**Task description:** All of the data must be output without alteration.

── Available data ──

import Summits.HubbardSuperconductivity.HubbardSuperconductivity.Theorems.AnisotropyChordTransferFibre3RowCXSCells
import Summits.HubbardSuperconductivity.HubbardSuperconductivity.Theorems.AnisotropyChordTransferFibre3N1RowTB064N09203

/-!
# Route `AnisotropyChord` / H0 rotor rung, LEVEL 2 row C (KT-2b), t-BLOCK `64 ≤ L ≤ 95`: the X-sum bracket of the column `ν ∈ [9203, 9939]/10⁶`

The L-uniform bracket of the positive Parseval sum of the phase-defect moment on p2's block cell `L2.N1.tcB064N09203` (window `K = 16`, `T = 964/100000`,
the column's certified totals `θ⁴S₂ ≤ 6214111869/1000000000`, `θ⁴T10 ≤ 24153351/6250000`): ★ `xsTB064N09203` : `RowC.xsCellCheck 64 … (534/100) = true` — for every
`L ≥ 64` and every `ν` in the column, `XSn(L, νθ²) ≤ 534/100` (`RowC.xs_cell_sound`; exact-ℚ mirror value 5.3133; at `L₀ = 128`, `K = 32` the
same column has ≈ 4.4); one kernel `decide`; shared by all row-C cells `…RowCTFB064N09203C…` of this column.
Prover seat `hubbard-h0-rotor-p1` g32 (route lead; ruling R4-b); helper for piece A = stmt-HubbardSuperconductivity-23918 of rung 19089
(`--supports`, helper class).  Nothing here proves superconductivity in the Hubbard model; one kernel-certified piece of ONE
conditional reduction (the GM₃ ∀L certificate, Level-2 row C = KT-2b on the t-blocks `48 ≤ L < 128`, route-lead ruling R1); the rotor TARGET as
originally worded stays FALSE (g15 verdict).  Mathlib + the tree only; no sorry.  Generated by p1 g32 scratch/rowcT/mkfilesT.py.
-/

set_option linter.dupNamespace false
set_option autoImplicit false

open Literature.Analysis.ValidatedNumerics

namespace Summit.HubbardSuperconductivity.HubbardSuperconductivity.Theorems.AnisotropyChord.Transfer.Fibre3.L2.KT2b

open L2.N1

/-- ★ the X-sum bracket of the block column `tcB064N09203`: `XSn ≤ 534/100` for all `L ≥ 64`, `ν ∈ [9203, 9939]/10⁶`. -/
theorem xsTB064N09203 :
    RowC.xsCellCheck tcB064N09203.L0 tcB064N09203.n1 tcB064N09203.n2 tcB064N09203.νd tcB064N09203.Tn tcB064N09203.Td 1000000 tcB064N09203.bS2.2 tcB064N09203.bT10.2 ((267 : ℚ) / 50) = true := by
  decide +kernel

end Summit.HubbardSuperconductivity.HubbardSuperconductivity.Theorems.AnisotropyChord.Transfer.Fibre3.L2.KT2b
import Summits.Ventures.PercRepro0.Coupling
import Summits.Ventures.PercRepro0.Invariance
import Summits.Ventures.PercRepro0.PlanarT2
import Summits.Ventures.PercRepro0.HighD

/-!
# LEAN CERTIFICATE of the declared PARTIAL PROOF (seat p5; PLAN-lead-g1-v1 §2)

One kernel-checked theorem on the cell's definitions (`Defs.lean`) whose hypotheses are EXACTLY the route's
named paper statements not yet kernel-checked, and whose conclusion is the declared content
`T2_Planar ∧ THD` — i.e. `θ_2(p_c(2)) = 0 ∧ p_c(2) = ½` and `∀ d ≥ 11, θ_d(p_c(d)) = 0`; and, given the residual
`TMID` as a further hypothesis, the brief's `Target` (via `Defs.R0_regime_split`).

Composition: `PlanarT2.T2_Planar_of` (p4) and `HighD.THD_of_chain` (p3), with their already-formalised inputs
discharged here from the landed modules: monotonicity of `θ_2` (L1, `Coupling.monotoneOn_theta`),
`θ_2(1) > 0` (`Events.theta_one`), measurability of `{≤ 1 infinite cluster}` and `{x ↔ ∞}` (F1, `Events`),
and `P_p(x ↔ ∞) = P_p(0 ↔ ∞)` (F2, `Invariance`).

Hypotheses left (each a ROUTE statement in its `Defs` form; «assumed: paper-proved here, not kernel-checked»,
except `H1_Triangle11`, which is PUBLISHED and stays a hypothesis forever):
`H1_Triangle11`, `∀ d, P3_Unique d`, `∀ d, P7_FKG d`, `P1_Harris`, `P5_Sharpness 2`, and the crossing bound
`hcross` of T2-assembly-p4-v2 §4 Step 2 (P6(a) Theorem 4.4 + Lemma 2.2 + F2 + the union bound).
No definitions; no axioms beyond the standard three.
-/

namespace Summit.Ventures.PercRepro0.Certificate

open Summit.Ventures.PercRepro0.Defs Set

/-- F2 in the form `HighD.THD_of_chain` consumes: `P_p(x ↔ ∞) = P_p(0 ↔ ∞)` (translation invariance). -/
theorem P_connInf_eq_P_percolates (d : ℕ) (p : unitInterval) (x : Vertex d) :
    P d p {ω : Config d | ConnInf d ω x} = P d p (percolates d) := by
  rw [← preimage_shiftConfig_percolates x, P_shiftConfig_preimage x p measurableSet_percolates]

/-- `θ_2(1) > 0` (from `θ_2(1) = 1`). -/
theorem theta_two_one_pos : 0 < theta 2 1 := by
  rw [theta_one (by norm_num)]
  exact one_pos

/-- **The certificate.** Hypotheses = the route's paper statements not yet kernel-checked (in their `Defs` forms);
conclusion = the declared content of DECLARATION PARTIAL PROOF: `T2_Planar ∧ THD`. -/
theorem partialProof_of (hH1 : H1_Triangle11) (hP3 : ∀ d, P3_Unique d) (hP7 : ∀ d, P7_FKG d)
    (hP1 : P1_Harris) (hP5 : P5_Sharpness 2)
    (hcross : ∀ n : ℕ, 1 ≤ n →
      (1 : ℝ) / 2 ≤ ((n : ℝ) + 1) * (P 2 (clamp (1 / 2)) (toBoundary 2 (n + 1))).toReal) :
    T2_Planar ∧ THD :=
  ⟨PlanarT2.T2_Planar_of monotoneOn_theta theta_two_one_pos hP1 hP5 hcross,
    HighD.THD_of_chain hH1 hP3 hP7 (fun d => measurableSet_atMostOneInfCluster (d := d))
      (fun d y => measurableSet_connInf (d := d) y) (fun d p x => P_connInf_eq_P_percolates d p x)⟩

/-- The brief's `Target` from the same hypotheses plus the residual `TMID` (by `Defs.R0_regime_split`). -/
theorem target_of (hH1 : H1_Triangle11) (hP3 : ∀ d, P3_Unique d) (hP7 : ∀ d, P7_FKG d)
    (hP1 : P1_Harris) (hP5 : P5_Sharpness 2)
    (hcross : ∀ n : ℕ, 1 ≤ n →
      (1 : ℝ) / 2 ≤ ((n : ℝ) + 1) * (P 2 (clamp (1 / 2)) (toBoundary 2 (n + 1))).toReal)
    (hMID : TMID) : Target :=
  R0_regime_split (partialProof_of hH1 hP3 hP7 hP1 hP5 hcross).1
    (partialProof_of hH1 hP3 hP7 hP1 hP5 hcross).2 hMID

end Summit.Ventures.PercRepro0.Certificate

───

**Expected answer:**
import Summits.HubbardSuperconductivity.HubbardSuperconductivity.Theorems.AnisotropyChordTransferFibre3RowCXSCells
import Summits.HubbardSuperconductivity.HubbardSuperconductivity.Theorems.AnisotropyChordTransferFibre3N1RowTB064N09203

/-!
# Route `AnisotropyChord` / H0 rotor rung, LEVEL 2 row C (KT-2b), t-BLOCK `64 ≤ L ≤ 95`: the X-sum bracket of the column `ν ∈ [9203, 9939]/10⁶`

The L-uniform bracket of the positive Parseval sum of the phase-defect moment on p2's block cell `L2.N1.tcB064N09203` (window `K = 16`, `T = 964/100000`,
the column's certified totals `θ⁴S₂ ≤ 6214111869/1000000000`, `θ⁴T10 ≤ 24153351/6250000`): ★ `xsTB064N09203` : `RowC.xsCellCheck 64 … (534/100) = true` — for every
`L ≥ 64` and every `ν` in the column, `XSn(L, νθ²) ≤ 534/100` (`RowC.xs_cell_sound`; exact-ℚ mirror value 5.3133; at `L₀ = 128`, `K = 32` the
same column has ≈ 4.4); one kernel `decide`; shared by all row-C cells `…RowCTFB064N09203C…` of this column.
Prover seat `hubbard-h0-rotor-p1` g32 (route lead; ruling R4-b); helper for piece A = stmt-HubbardSuperconductivity-23918 of rung 19089
(`--supports`, helper class).  Nothing here proves superconductivity in the Hubbard model; one kernel-certified piece of ONE
conditional reduction (the GM₃ ∀L certificate, Level-2 row C = KT-2b on the t-blocks `48 ≤ L < 128`, route-lead ruling R1); the rotor TARGET as
originally worded stays FALSE (g15 verdict).  Mathlib + the tree only; no sorry.  Generated by p1 g32 scratch/rowcT/mkfilesT.py.
-/

set_option linter.dupNamespace false
set_option autoImplicit false

open Literature.Analysis.ValidatedNumerics

namespace Summit.HubbardSuperconductivity.HubbardSuperconductivity.Theorems.AnisotropyChord.Transfer.Fibre3.L2.KT2b

open L2.N1

/-- ★ the X-sum bracket of the block column `tcB064N09203`: `XSn ≤ 534/100` for all `L ≥ 64`, `ν ∈ [9203, 9939]/10⁶`. -/
theorem xsTB064N09203 :
    RowC.xsCellCheck tcB064N09203.L0 tcB064N09203.n1 tcB064N09203.n2 tcB064N09203.νd tcB064N09203.Tn tcB064N09203.Td 1000000 tcB064N09203.bS2.2 tcB064N09203.bT10.2 ((267 : ℚ) / 50) = true := by
  decide +kernel

end Summit.HubbardSuperconductivity.HubbardSuperconductivity.Theorems.AnisotropyChord.Transfer.Fibre3.L2.KT2b
import Summits.Ventures.PercRepro0.Coupling
import Summits.Ventures.PercRepro0.Invariance
import Summits.Ventures.PercRepro0.PlanarT2
import Summits.Ventures.PercRepro0.HighD

/-!
# LEAN CERTIFICATE of the declared PARTIAL PROOF (seat p5; PLAN-lead-g1-v1 §2)

One kernel-checked theorem on the cell's definitions (`Defs.lean`) whose hypotheses are EXACTLY the route's
named paper statements not yet kernel-checked, and whose conclusion is the declared content
`T2_Planar ∧ THD` — i.e. `θ_2(p_c(2)) = 0 ∧ p_c(2) = ½` and `∀ d ≥ 11, θ_d(p_c(d)) = 0`; and, given the residual
`TMID` as a further hypothesis, the brief's `Target` (via `Defs.R0_regime_split`).

Composition: `PlanarT2.T2_Planar_of` (p4) and `HighD.THD_of_chain` (p3), with their already-formalised inputs
discharged here from the landed modules: monotonicity of `θ_2` (L1, `Coupling.monotoneOn_theta`),
`θ_2(1) > 0` (`Events.theta_one`), measurability of `{≤ 1 infinite cluster}` and `{x ↔ ∞}` (F1, `Events`),
and `P_p(x ↔ ∞) = P_p(0 ↔ ∞)` (F2, `Invariance`).

Hypotheses left (each a ROUTE statement in its `Defs` form; «assumed: paper-proved here, not kernel-checked»,
except `H1_Triangle11`, which is PUBLISHED and stays a hypothesis forever):
`H1_Triangle11`, `∀ d, P3_Unique d`, `∀ d, P7_FKG d`, `P1_Harris`, `P5_Sharpness 2`, and the crossing bound
`hcross` of T2-assembly-p4-v2 §4 Step 2 (P6(a) Theorem 4.4 + Lemma 2.2 + F2 + the union bound).
No definitions; no axioms beyond the standard three.
-/

namespace Summit.Ventures.PercRepro0.Certificate

open Summit.Ventures.PercRepro0.Defs Set

/-- F2 in the form `HighD.THD_of_chain` consumes: `P_p(x ↔ ∞) = P_p(0 ↔ ∞)` (translation invariance). -/
theorem P_connInf_eq_P_percolates (d : ℕ) (p : unitInterval) (x : Vertex d) :
    P d p {ω : Config d | ConnInf d ω x} = P d p (percolates d) := by
  rw [← preimage_shiftConfig_percolates x, P_shiftConfig_preimage x p measurableSet_percolates]

/-- `θ_2(1) > 0` (from `θ_2(1) = 1`). -/
theorem theta_two_one_pos : 0 < theta 2 1 := by
  rw [theta_one (by norm_num)]
  exact one_pos

/-- **The certificate.** Hypotheses = the route's paper statements not yet kernel-checked (in their `Defs` forms);
conclusion = the declared content of DECLARATION PARTIAL PROOF: `T2_Planar ∧ THD`. -/
theorem partialProof_of (hH1 : H1_Triangle11) (hP3 : ∀ d, P3_Unique d) (hP7 : ∀ d, P7_FKG d)
    (hP1 : P1_Harris) (hP5 : P5_Sharpness 2)
    (hcross : ∀ n : ℕ, 1 ≤ n →
      (1 : ℝ) / 2 ≤ ((n : ℝ) + 1) * (P 2 (clamp (1 / 2)) (toBoundary 2 (n + 1))).toReal) :
    T2_Planar ∧ THD :=
  ⟨PlanarT2.T2_Planar_of monotoneOn_theta theta_two_one_pos hP1 hP5 hcross,
    HighD.THD_of_chain hH1 hP3 hP7 (fun d => measurableSet_atMostOneInfCluster (d := d))
      (fun d y => measurableSet_connInf (d := d) y) (fun d p x => P_connInf_eq_P_percolates d p x)⟩

/-- The brief's `Target` from the same hypotheses plus the residual `TMID` (by `Defs.R0_regime_split`). -/
theorem target_of (hH1 : H1_Triangle11) (hP3 : ∀ d, P3_Unique d) (hP7 : ∀ d, P7_FKG d)
    (hP1 : P1_Harris) (hP5 : P5_Sharpness 2)
    (hcross : ∀ n : ℕ, 1 ≤ n →
      (1 : ℝ) / 2 ≤ ((n : ℝ) + 1) * (P 2 (clamp (1 / 2)) (toBoundary 2 (n + 1))).toReal)
    (hMID : TMID) : Target :=
  R0_regime_split (partialProof_of hH1 hP3 hP7 hP1 hP5 hcross).1
    (partialProof_of hH1 hP3 hP7 hP1 hP5 hcross).2 hMID

end Summit.Ventures.PercRepro0.Certificate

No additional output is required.